The first execution of the job performed a left outer join, so all input records are output and non-matched fields are set to null (or default value if they are Java primitives). In addition, the first execution also specified to use only a unique match, thus printing out only one row per customer.
The second execution, however, specified that we wanted to do an inner join with all matches, so the output contained all orders where the customer paid with a credit card.
In the second execution, we also defined a second output that caught all the rows from the main flow that did not have any matches to the lookup.
This recipe illustrates the main features of joining using tMap, but only joins one table to another. It is also possible to join the same table with many other different keys from many lookups in a single tMap.
The next two recipes will show some examples of this.
The lookups are processed slightly earlier than the main flow. Due to the small volumes of data in this recipe, it isn’t apparent, but if you replace the file for tFileInputDelimited_2 with chapter04_jo_0080_orderData_large.csv, then this will become very apparent.
You will see that tMap loads the lookup data into memory tables at the start of the job before it begins processing the main data flow.
For batch data integration jobs, this is an efficient method, since it reduces the lookup time per transaction on the main flow, however, in the recipe Using reload at each row to process real-time/near real-time data, we will see how this method is not appropriate for small volume, real-time or near real-time data.

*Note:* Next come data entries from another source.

import Summits.QuantumFields.YangMills.Theorems.BalabanUVNodesN06NumericsWitnessX
import Literature.MathematicalPhysics.QuantumFieldTheory.Balaban1983to89.B9Eq3115KnitLetterYNumerics

/-!
# BalabanUVNodes ∕ N06 ([B9], `Dag.B9_main`) — THE NUMERIC SIDE CONDITIONS OF THE KNIT CERTIFICATE SKELETON «KA» ∕ «KB» ARE JOINTLY SATISFIABLE — witness X (edition 125) READ AT
# `aMx := min aMx (c·aK)` + THE KNIT WINDOW (dag-n06-l `B9Eq3115KnitLetterYNumerics.knitWindow_inhabited_le`) + `MR := 1`

Track A of `YM-PLAN.md` (cell `pub-ymgap`, HUMAN RULING D-0062), node **N06** = [Balaban1985BackgroundPropagators] Thms 3.1–3.15; seat `pub-ymgap-dag-n06-d` (gen 25).  A REFEREE AID
(A6 on the numerics), not a certificate edition; a COROLLARY of witness X (`numerics_inhabited_ed125`, ✓p776463), no new values.  WHAT.  The knit certificate skeleton «KA»
(`BalabanUVNodesN06AtOpsYSectEStKnitPairKA`) displays, beyond the x-free numeric groups it shares with edition 125 (for all of which X is a witness — X's system is a SUPERSET: the C2 ∕
Sect.-D groups of edition 125 are simply no longer read), the KNIT-LETTER NUMERICS `α₀K aK hαK hαK3 hαK2 hKplK` with the two thresholds `hpaK : p.a₁ ∕ c ≤ aK`, `hqaK : q.a₁ ∕ c ≤ aK`,
and row 17's threshold `MR > 0`.  THIS FILE: `∃ MR > 0`, `∃ α₀K aK` with the knit window (n06-l's `knitWindow_inhabited_le d ℓ` at `amax := 1`: `0 < α₀K`, `C₀α₀K ≤ 1/3`, `2α₀K ≤ c₂′`,
`0 < aK`, `K_pl(a)·L⁴ < α₀K` for `0 ≤ a ≤ aK` at every k-level index), and X's whole system with its conjunct `p.a₁ ≤ aMx` READ AT `min aMx (c·aK)` — so `p.a₁ ≤ c·aK`, i.e. `hpaK`
(and `hqaK`: the witness takes `q := p`); proof = X instantiated at `aMx := min aMx (c·aK)` (one term).

HONEST LABEL: a satisfiability witness for the numeric display only (referee aid A6); says nothing about the letter schemas or the displayed rows; count-neutral; N06 NOT discharged;
nothing continuum ∕ OS ∕ mass gap ∕ Clay.
[cite: Balaban1985BackgroundPropagators, Thm 3.3 (3.42)–(3.47) pp.397–399, Thm 3.7 (3.87)–(3.90) pp.408–410, Thm 3.11 p.416; Balaban1985Averaging, Prop. 2 p.26, (139)–(147) pp.39–40; Balaban1984PropagatorsII, Lemma 2.1 (2.60)–(2.61) p.234]
-/

noncomputable section

namespace Summit.QuantumFields.YangMills.BalabanUVNodes.N06NumericsWitnessY

open Literature.MathematicalPhysics.QuantumFieldTheory.Balaban1983to89
open Literature.MathematicalPhysics.QuantumFieldTheory.Balaban1983to89.B9RWSumsDefinitePins (PinPrims)
open Literature.MathematicalPhysics.QuantumFieldTheory.Balaban1983to89.B9RWSumsDefinitePinsPair (PairPrims)
open Literature.MathematicalPhysics.QuantumFieldTheory.Balaban1983to89.B9RWSumsDefinitePinsPairM (MixedPrims)
open Literature.MathematicalPhysics.QuantumFieldTheory.Balaban1983to89.B9GeoNbrCountKLevelV1 (nbrM₀Y nbrCountY)
open Literature.MathematicalPhysics.QuantumFieldTheory.Balaban1983to89.B9GeoNbrCountBlocksY (nbrM₀BY nbrCountBY)
open Literature.MathematicalPhysics.QuantumFieldTheory.Balaban1983to89.B7Prop2Explicit (C0 c2')
open Literature.MathematicalPhysics.QuantumFieldTheory.Balaban1983to89.B7Prop3Flat (c3)
open Literature.MathematicalPhysics.QuantumFieldTheory.Balaban1983to89.B7Prop5GeneralLevels (C3Gen thetaGen)
open Literature.MathematicalPhysics.QuantumFieldTheory.Balaban1983to89.B9PinMembersKLevelV1 (MemberY)
open scoped Matrix.Norms.L2Operator
open Literature.MathematicalPhysics.QuantumFieldTheory.Balaban1983to89.B9PinMembersKLevelV1 (geo9Y)
open Literature.MathematicalPhysics.QuantumFieldTheory.Balaban1983to89.B9CoReadingCoordsTranspose (trBasis)
open Literature.MathematicalPhysics.QuantumFieldTheory.Balaban1983to89.B9Thm39ReadingCoords (cR39 coordBound39 basisBound39)
open Literature.MathematicalPhysics.QuantumFieldTheory.Balaban1983to89.B9Eq340TaxiContourLocalityY (rLB rLB_nonneg)
open Literature.MathematicalPhysics.QuantumFieldTheory.Balaban1983to89.B9Thm39ReadingAtLetters (basis39 κ39)
open Literature.MathematicalPhysics.QuantumFieldTheory.Balaban1983to89.B9MultiscaleSmoothPartitionYNear (rNear)
open Literature.MathematicalPhysics.QuantumFieldTheory.Balaban1983to89.B9MultiscaleSmoothPartitionYLip (CLip)
open Literature.MathematicalPhysics.QuantumFieldTheory.Balaban1983to89.B9Thm313WholeDvHolderAtPinsGraded (thetaL CJG)
open Literature.MathematicalPhysics.QuantumFieldTheory.Balaban1983to89.B9RowSum261DefiniteFaces (rowConst261)
open Literature.MathematicalPhysics.QuantumFieldTheory.Balaban1983to89.B9WalkLettersCoordsS (nearBlkCntY)
open Literature.MathematicalPhysics.QuantumFieldTheory.Balaban1983to89.B9Ineq349SiteThresholdRateNamed (cg349)
open Literature.MathematicalPhysics.QuantumFieldTheory.Balaban1983to89.B9SmoothHolderClassPProducers (CTel)

open B9C2FormBoxRegimeY (Kpl) open B6KLevelCensusIndexV1 (kGeo) open B9Eq3115KnitLetterYNumerics (knitWindow_inhabited_le) open N06NumericsWitnessX (numerics_inhabited_ed125)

Also, be aware that in order to process large lookups, you will need to ensure that you have enough memory available and allocated to hold all the lookup data. If not, then the process will return out of memory errors.
Hierarchical joins using tMap
tMap has another level of joining capability, in that it can join together data in a hierarchical fashion. This simple example shows how easily this can be achieved using tMap.
Open the job jo_cook_ch04_0080_hierarchicaltMapJoin.
How to accomplish it…
- Open the tMap. You will see three input tables.
- Select customerId from the customer table and drag it into Expr.key of the customerId in the order table.
- You will see that a join link, a purple key symbol has been added to the column.
- Change the tMap settings for the order table to Inner Join and All Matches
- Now, select orderId from the order table and drag it to orderId in the orderItem table.
- Change the tMap settings for the orderItem table to Inner Join and All Matches. Exit tMap and run the job.
- You should see a printed table containing denormalized customer/order/orderitem rows.
How it works…
This job works on the hierarchy that exists between customer, order, and order item. A customer has many orders and an order has many order items.
The key for orders is the customer, and the key for order items is order. Thus, to get all the order items for a customer, it is necessary to first find the keys for all the orders, and then find all the order items that match the order keys.
As you can see, tMap allows this relationship to be defined easily, simply by dragging the relevant parent key to the child structure.